The best visa depends on your basis for being here. If you will be employed locally, that’s a work KITAS (E1). If you invest and manage your own company, it’s likely an investor KITAS (E2). Married to an Indonesian, you use a spouse KITAS (E3). Over 55 with no work, a retirement KITAS (E4). Using visit visas indefinitely is possible for some, but becomes risky and inconvenient over time.
How much does a KITAS cost in total?
Government stay-permit fees often sit around USD 150–300 per year (last verified June 2026), but total cost depends hugely on category. Work KITAS adds manpower levies; investor KITAS adds company setup and capital; retirement KITAS adds sponsor fees and insurance.
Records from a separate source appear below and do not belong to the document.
import Summits.QuantumFields.QCD.Theses.PauliWegnerSea
import Literature.MathematicalPhysics.QuantumFieldTheory.QCDPhaseQuenchedMomentUpgrade

/-!
# Crux `GluonicCompletion` (stmt-QuantumFields-9152), line `certified-sea-threshold-graft` — stub `stub_quarkLocality`

Almost-sure quark locality: the pair-by-pair phase-quenched fractional-moment bound of clause (ii) upgrades to a
bound on the `e^{δ a_k‖v‖/2}(1+‖v‖)^{-5}`-weighted sum over all endpoints, uniformly in `k` and the volume.

Proof.  Fix `k` in the eventual set of clause (ii), a torus `S ≥ L_k` and a flavour `f`; write
`Z = ∫ |det D| dμ_W` and `X_v = Σ_{a,i,b,j} |D⁻¹((f,0,a,i),(f,v,b,j))|`.  If `Z = 0` the quotient is Lean's
junk `0`.  If `Z > 0` the quotient is the expectation under the phase-quenched probability measure
`qcdLatticeMeasure` (`qcdPhaseQuenchedExpect_eq_div`, `qcdPhaseQuenchedExpect_eq_integral_qcdLatticeMeasure`),
under which every `X_v` — hence `X_v^s ≤ 1 + X_v` — is integrable
(`integrable_propagatorEntrySum_qcdLatticeMeasure`); so the finite `v`-sum comes out of the integral, each
term is `w_v · FM(v) ≤ w_v · C e^{-δ a_k ‖v‖} = C (1+‖v‖)^{-5} e^{-δ a_k‖v‖/2} ≤ |C| (1+‖v‖)^{-5}`, and
`Σ_{v ∈ ℤ⁴} (1+‖v‖_∞)^{-5} ≤ (Σ_{t ∈ ℤ} (1+|t|)^{-5/4})^4 < ∞` bounds the lattice sum uniformly in the volume.
-/

noncomputable section

namespace Summit.QuantumFields.QCD.Theorems.CertifiedSeaThresholdGraft

open scoped BigOperators Topology
open MeasureTheory Filter Literature.MathematicalPhysics.QuantumFieldTheory
  Literature.MathematicalPhysics.QuantumLattice Literature.Probability.LatticeModels

/-- `x^s ≤ 1 + x` for `x ≥ 0` and `0 ≤ s ≤ 1` (`x^s ≤ 1` if `x ≤ 1`, `x^s ≤ x` if `x ≥ 1`). [folklore] -/
private theorem rpow_le_one_add {x s : ℝ} (hx : 0 ≤ x) (hs0 : 0 ≤ s) (hs1 : s ≤ 1) :
    x ^ s ≤ 1 + x := by
  rcases le_total x 1 with h | h
  · exact (Real.rpow_le_one hx h hs0).trans (by linarith)
  · calc x ^ s ≤ x ^ (1 : ℝ) := Real.rpow_le_rpow_of_exponent_le h hs1
      _ = x := Real.rpow_one x
      _ ≤ 1 + x := by linarith

/-- The one-dimensional weight `t ↦ (|t|+1)^{-5/4}` is summable over `ℤ` (a shifted `p`-series with
`p = 5/4 > 1` on each half-line). [folklore] -/
private theorem summable_inv_abs_add_one_rpow :
    Summable fun t : ℤ => ((|(t : ℝ)| + 1) ^ (5 / 4 : ℝ))⁻¹ := by
  have h : Summable fun n : ℕ => (((n : ℝ) + 1) ^ (5 / 4 : ℝ))⁻¹ := by
    have := (summable_nat_add_iff 1).2 (Real.summable_nat_rpow_inv.2 (by norm_num : (1 : ℝ) < 5 / 4))
    simpa only [Nat.cast_add, Nat.cast_one] using this
  refine Summable.of_nat_of_neg ?_ ?_
  · simpa only [Int.cast_natCast, Nat.abs_cast] using h
  · simpa only [Int.cast_neg, Int.cast_natCast, abs_neg, Nat.abs_cast] using h

/-- **Uniform bound on the lattice sum `Σ_{v ∈ box 4 S} (1+‖v‖_∞)^{-5}`.**  Since `|v_i| ≤ ‖v‖_∞`,
`(1+‖v‖)^{-5} ≤ Π_{i<4} (|v_i|+1)^{-5/4}`, and the sum of the product over the cube factorises into
`(Σ_{|t| ≤ S} (|t|+1)^{-5/4})^4 ≤ (Σ_{t ∈ ℤ} (|t|+1)^{-5/4})^4`. [folklore] -/
private theorem exists_latticeSum_le :
    ∃ K₀ : ℝ, ∀ S : ℕ, ∑ v ∈ box 4 S, ((1 + ‖v‖) ^ 5)⁻¹ ≤ K₀ := by
  set g : ℤ → ℝ := fun t => ((|(t : ℝ)| + 1) ^ (5 / 4 : ℝ))⁻¹ with hg
  have hg0 : ∀ t, 0 ≤ g t := fun t => by positivity
  have hgs : Summable g := summable_inv_abs_add_one_rpow
  refine ⟨(∑' t, g t) ^ 4, fun S => ?_⟩
  have h1 : ∀ v : Site 4, ((1 + ‖v‖) ^ 5)⁻¹ ≤ ∏ i : Fin 4, g (v i) := fun v => by
    have hv0 : 0 ≤ ‖v‖ := norm_nonneg v
    have h54 : ((‖v‖ + 1) ^ (5 / 4 : ℝ)) ^ (4 : ℕ) = (1 + ‖v‖) ^ (5 : ℕ) := by
      rw [← Real.rpow_natCast, ← Real.rpow_mul (by positivity), add_comm]
      norm_num
    calc ((1 + ‖v‖) ^ 5)⁻¹ = ∏ _i : Fin 4, ((‖v‖ + 1) ^ (5 / 4 : ℝ))⁻¹ := by
          rw [Finset.prod_const, Finset.card_univ, Fintype.card_fin, inv_pow, h54]
      _ ≤ ∏ i : Fin 4, g (v i) := Finset.prod_le_prod (fun i _ => by positivity) fun i _ => by
          have hi : |((v i : ℤ) : ℝ)| ≤ ‖v‖ := by
            rw [← Int.norm_eq_abs]; exact norm_le_pi_norm v i
          simp only [hg]
          gcongr
  have h3 : ∑ t ∈ Finset.Icc (-(S : ℤ)) S, g t ≤ ∑' t, g t := hgs.sum_le_tsum _ (fun t _ => hg0 t)
  calc ∑ v ∈ box 4 S, ((1 + ‖v‖) ^ 5)⁻¹ ≤ ∑ v ∈ box 4 S, ∏ i : Fin 4, g (v i) :=
        Finset.sum_le_sum fun v _ => h1 v
    _ = (∑ t ∈ Finset.Icc (-(S : ℤ)) S, g t) ^ 4 := (Finset.sum_pow' _ _ 4).symm
    _ ≤ (∑' t, g t) ^ 4 := pow_le_pow_left₀ (Finset.sum_nonneg fun t _ => hg0 t) h3 4

/-- **Weighted sum of phase-quenched fractional moments (one torus).**  On the torus of side `T`, let
`X_v ≥ 0` (`v ∈ B`) be observables integrable under the phase-quenched probability measure whenever
`Z = ∫ |det D| dμ_W > 0`, with `∫|det D| X_v^s dμ_W / Z ≤ C e^{-δ α ‖v‖}` (`0 < s < 1`, `δ α ≥ 0`) and
`Σ_{v ∈ B} (1+‖v‖)^{-5} ≤ K₀`.  Then `∫ |det D| Σ_v e^{δα‖v‖/2} (1+‖v‖)^{-5} X_v^s dμ_W / Z ≤ |C| K₀`:
for `Z = 0` the quotient is `0`; for `Z > 0` pass to `qcdLatticeMeasure`, pull the finite sum out
(`X_v^s ≤ 1 + X_v` is integrable) and bound termwise, `e^{δα‖v‖/2} e^{-δα‖v‖} ≤ 1`. [folklore] -/
private theorem weightedSum_quotient_le {Nf T : ℕ} [NeZero T] (β : ℝ) (mq : Fin Nf → ℝ)
    (B : Finset (Site 4)) (X : Site 4 → GaugeConfig 4 T SU3 → ℝ) {s δ α C K₀ : ℝ}
    (hs0 : 0 < s) (hs1 : s < 1) (hδα : 0 ≤ δ * α)
    (hK₀ : ∑ v ∈ B, ((1 + ‖v‖) ^ 5)⁻¹ ≤ K₀) (hX0 : ∀ v U, 0 ≤ X v U)
    (hXi : 0 < ∫ U, ‖(diracMatrix U mq).det‖
        ∂(wilsonMeasure (d := 4) (L := T) (fundamentalRep (Fin 3)) β) →
      ∀ v, Integrable (X v) (qcdLatticeMeasure T β mq))
    (hFM : ∀ v ∈ B, (∫ U, ‖(diracMatrix U mq).det‖ * X v U ^ s
        ∂(wilsonMeasure (d := 4) (L := T) (fundamentalRep (Fin 3)) β)) /
      (∫ U, ‖(diracMatrix U mq).det‖ ∂(wilsonMeasure (d := 4) (L := T) (fundamentalRep (Fin 3)) β)) ≤
        C * Real.exp (-(δ * (α * ‖v‖)))) :
    (∫ U, ‖(diracMatrix U mq).det‖ *
        ∑ v ∈ B, Real.exp (δ * (α * ‖v‖) / 2) * ((1 + ‖v‖) ^ 5)⁻¹ * X v U ^ s
        ∂(wilsonMeasure (d := 4) (L := T) (fundamentalRep (Fin 3)) β)) /
      (∫ U, ‖(diracMatrix U mq).det‖ ∂(wilsonMeasure (d := 4) (L := T) (fundamentalRep (Fin 3)) β)) ≤
      |C| * K₀ := by
  have hK₀0 : 0 ≤ K₀ := le_trans (Finset.sum_nonneg fun v _ => by positivity) hK₀
  have hZ0 : 0 ≤ ∫ U, ‖(diracMatrix U mq).det‖
      ∂(wilsonMeasure (d := 4) (L := T) (fundamentalRep (Fin 3)) β) :=
    integral_nonneg fun _ => norm_nonneg _
  rcases hZ0.eq_or_lt with hZ | hZ
  · rw [← hZ, div_zero]; positivity
  haveI := isProbabilityMeasure_qcdLatticeMeasure (S := T) β mq hZ
  have key : ∀ φ : GaugeConfig 4 T SU3 → ℝ,
      (∫ U, ‖(diracMatrix U mq).det‖ * φ U ∂(wilsonMeasure (d := 4) (L := T) (fundamentalRep (Fin 3)) β)) /
        (∫ U, ‖(diracMatrix U mq).det‖ ∂(wilsonMeasure (d := 4) (L := T) (fundamentalRep (Fin 3)) β)) =
      ∫ U, φ U ∂(qcdLatticeMeasure T β mq) := fun φ => by
    rw [← qcdPhaseQuenchedExpect_eq_div, qcdPhaseQuenchedExpect_eq_integral_qcdLatticeMeasure]
  rw [key (fun U => ∑ v ∈ B, Real.exp (δ * (α * ‖v‖) / 2) * ((1 + ‖v‖) ^ 5)⁻¹ * X v U ^ s)]
  have hXs : ∀ v, Integrable (fun U => X v U ^ s) (qcdLatticeMeasure T β mq) := fun v => by
    refine ((integrable_const (1 : ℝ)).add (hXi hZ v)).mono'
      ((hXi hZ v).aemeasurable.pow_const s).aestronglyMeasurable (Eventually.of_forall fun U => ?_)
    rw [Real.norm_of_nonneg (Real.rpow_nonneg (hX0 v U) s)]
    exact rpow_le_one_add (hX0 v U) hs0.le hs1.le
  rw [integral_finsetSum _ fun v _ => (hXs v).const_mul _]
  have hterm : ∀ v ∈ B,
      ∫ U, Real.exp (δ * (α * ‖v‖) / 2) * ((1 + ‖v‖) ^ 5)⁻¹ * X v U ^ s ∂(qcdLatticeMeasure T β mq) ≤
        |C| * ((1 + ‖v‖) ^ 5)⁻¹ := fun v hv => by
    rw [integral_const_mul]
    have hFMv := hFM v hv
    rw [key (fun U => X v U ^ s)] at hFMv
    have hw : 0 ≤ Real.exp (δ * (α * ‖v‖) / 2) * ((1 + ‖v‖) ^ 5)⁻¹ := by positivity
    have hx : 0 ≤ δ * (α * ‖v‖) := by
      rw [← mul_assoc]; exact mul_nonneg hδα (norm_nonneg _)
    have hexp : Real.exp (δ * (α * ‖v‖) / 2) * Real.exp (-(δ * (α * ‖v‖))) ≤ 1 := by
      rw [← Real.exp_add, Real.exp_le_one_iff]
      linarith
    calc Real.exp (δ * (α * ‖v‖) / 2) * ((1 + ‖v‖) ^ 5)⁻¹ *
          ∫ U, X v U ^ s ∂(qcdLatticeMeasure T β mq)
        ≤ Real.exp (δ * (α * ‖v‖) / 2) * ((1 + ‖v‖) ^ 5)⁻¹ * (C * Real.exp (-(δ * (α * ‖v‖)))) :=
          mul_le_mul_of_nonneg_left hFMv hw
      _ = C * ((1 + ‖v‖) ^ 5)⁻¹ * (Real.exp (δ * (α * ‖v‖) / 2) * Real.exp (-(δ * (α * ‖v‖)))) := by
          ring
      _ ≤ |C| * ((1 + ‖v‖) ^ 5)⁻¹ * 1 :=
          mul_le_mul (mul_le_mul_of_nonneg_right (le_abs_self C) (by positivity)) hexp
            (by positivity) (by positivity)
      _ = |C| * ((1 + ‖v‖) ^ 5)⁻¹ := mul_one _
  calc ∑ v ∈ B, ∫ U, Real.exp (δ * (α * ‖v‖) / 2) * ((1 + ‖v‖) ^ 5)⁻¹ * X v U ^ s
          ∂(qcdLatticeMeasure T β mq)
      ≤ ∑ v ∈ B, |C| * ((1 + ‖v‖) ^ 5)⁻¹ := Finset.sum_le_sum hterm
    _ = |C| * ∑ v ∈ B, ((1 + ‖v‖) ^ 5)⁻¹ := (Finset.mul_sum _ _ _).symm
    _ ≤ |C| * K₀ := mul_le_mul_of_nonneg_left hK₀ (abs_nonneg C)

/-- **`stub_quarkLocality` — almost-sure quark locality (weighted-sum form of clause (ii)).**  Along a
regularisation `reg` with bare masses `m_crit(k) + a_k m_f/Z_m(k)`, suppose clause (ii) of the crux
hypothesis `H` with its constants exposed: for `0 < s < 1`, `δ > 0`, `C`, eventually in `k`, on every torus
of side `2S+1` with `S ≥ L_k`, for every flavour `f` and endpoint `v ∈ box 4 S`, the phase-quenched
fractional moment `∫|det D| X_v^s dμ_W / ∫|det D| dμ_W` of the colour–spin entry sum
`X_v = Σ_{a,i,b,j} |D⁻¹((f,0,a,i),(f,v,b,j))|` is at most `C e^{-δ a_k ‖v‖}`.  Then the same quotient of
the WEIGHTED SUM `Σ_{v ∈ box 4 S} e^{δ a_k‖v‖/2} (1+‖v‖)^{-5} X_v^s` is bounded by a constant `C'`
(namely `|C| · sup_S Σ_{v ∈ box 4 S}(1+‖v‖)^{-5}`), eventually in `k`, uniformly in `S ≥ L_k` and `f`.
Proof: `weightedSum_quotient_le` (Tonelli for the finite sum under `qcdLatticeMeasure`, termwise use of
the hypothesis, `e^{δa‖v‖/2} e^{-δa‖v‖} ≤ 1`) and `exists_latticeSum_le`
(`Σ_{ℤ⁴}(1+‖v‖_∞)^{-5} < ∞`). [folklore] -/
theorem stub_quarkLocality :
    ∀ (Nf : ℕ) (reg : QCDRegularisation Nf) (m : Fin Nf → ℝ) (s δ C : ℝ),
      (0 < s ∧ s < 1 ∧ 0 < δ ∧ ∀ᶠ k in atTop, ∀ S : ℕ, reg.L k ≤ S → ∀ (f : Fin Nf) (v : Literature.Probability.LatticeModels.Site 4), v ∈ box 4 S → (∫ U : GaugeConfig 4 (2 * S + 1) (Matrix.specialUnitaryGroup (Fin 3) ℂ), ‖(diracMatrix U fun fl => reg.mcrit k + reg.a k * m fl / reg.Zm k).det‖ * (∑ a : Fin 3, ∑ i : Fin 4, ∑ b : Fin 3, ∑ j : Fin 4, ‖(diracMatrix U fun fl => reg.mcrit k + reg.a k * m fl / reg.Zm k)⁻¹ (quarkEquiv (f, (Torus.proj (2 * S + 1) 0, a, i))) (quarkEquiv (f, (Torus.proj (2 * S + 1) (v), b, j)))‖) ^ s ∂(wilsonMeasure (fundamentalRep (Fin 3)) (reg.β k))) / (∫ U : GaugeConfig 4 (2 * S + 1) (Matrix.specialUnitaryGroup (Fin 3) ℂ), ‖(diracMatrix U fun fl => reg.mcrit k + reg.a k * m fl / reg.Zm k).det‖ ∂(wilsonMeasure (fundamentalRep (Fin 3)) (reg.β k))) ≤ C * Real.exp (-(δ * (reg.a k * ‖v‖)))) →
        ∃ C' : ℝ, ∀ᶠ k in atTop, ∀ S : ℕ, reg.L k ≤ S → ∀ f : Fin Nf,
          (∫ U : GaugeConfig 4 (2 * S + 1) (Matrix.specialUnitaryGroup (Fin 3) ℂ), ‖(diracMatrix U fun fl => reg.mcrit k + reg.a k * m fl / reg.Zm k).det‖ * ∑ v ∈ box 4 S, Real.exp (δ * (reg.a k * ‖v‖) / 2) * ((1 + ‖v‖) ^ 5)⁻¹ * (∑ a : Fin 3, ∑ i : Fin 4, ∑ b : Fin 3, ∑ j : Fin 4, ‖(diracMatrix U fun fl => reg.mcrit k + reg.a k * m fl / reg.Zm k)⁻¹ (quarkEquiv (f, (Torus.proj (2 * S + 1) 0, a, i))) (quarkEquiv (f, (Torus.proj (2 * S + 1) v, b, j)))‖) ^ s ∂(wilsonMeasure (fundamentalRep (Fin 3)) (reg.β k))) / (∫ U : GaugeConfig 4 (2 * S + 1) (Matrix.specialUnitaryGroup (Fin 3) ℂ), ‖(diracMatrix U fun fl => reg.mcrit k + reg.a k * m fl / reg.Zm k).det‖ ∂(wilsonMeasure (fundamentalRep (Fin 3)) (reg.β k))) ≤ C' := by
  intro Nf reg m s δ C ⟨hs0, hs1, hδ, hH⟩
  obtain ⟨K₀, hK₀⟩ := exists_latticeSum_le
  refine ⟨|C| * K₀, ?_⟩
  filter_upwards [hH] with k hk S hS f
  exact weightedSum_quotient_le (reg.β k) (fun fl => reg.mcrit k + reg.a k * m fl / reg.Zm k) (box 4 S)
    (fun v U => ∑ a : Fin 3, ∑ i : Fin 4, ∑ b : Fin 3, ∑ j : Fin 4,
      ‖(diracMatrix U fun fl => reg.mcrit k + reg.a k * m fl / reg.Zm k)⁻¹
        (quarkEquiv (f, (Torus.proj (2 * S + 1) 0, a, i))) (quarkEquiv (f, (Torus.proj (2 * S + 1) v, b, j)))‖)
    hs0 hs1 (mul_nonneg hδ.le (reg.a_pos k).le) (hK₀ S) (fun v U => by positivity)
    (fun hZ v => integrable_propagatorEntrySum_qcdLatticeMeasure _ _ hZ f _ _) (hk S hS f)

end Summit.QuantumFields.QCD.Theorems.CertifiedSeaThresholdGraft

end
For most people, the all-in annual budget runs from several hundred to several thousand US dollars. A personalised quote is the only honest way to estimate.
Can I switch from a tourist visa to a KITAS without leaving Indonesia?
In some periods and regions, onshore conversion from C visit status to E KITAS has been allowed; in others, authorities insist on offshore issuance. Policy and practice can change faster than websites are updated. If you know you want a KITAS, it’s usually safer to plan for offshore processing, then adapt if a reliable onshore route is currently accepted.
What happens if I overstay my Indonesian visa?
Overstays incur a per-day fine that has increased over time and is enforced strictly. Short overstays typically end with payment and a stern warning; longer overstays can lead to detention, blacklisting, or deportation at your own cost. Immigration systems at Bali and other airports track entries and exits closely, so it’s far better to extend or exit on time than rely on “grace periods”.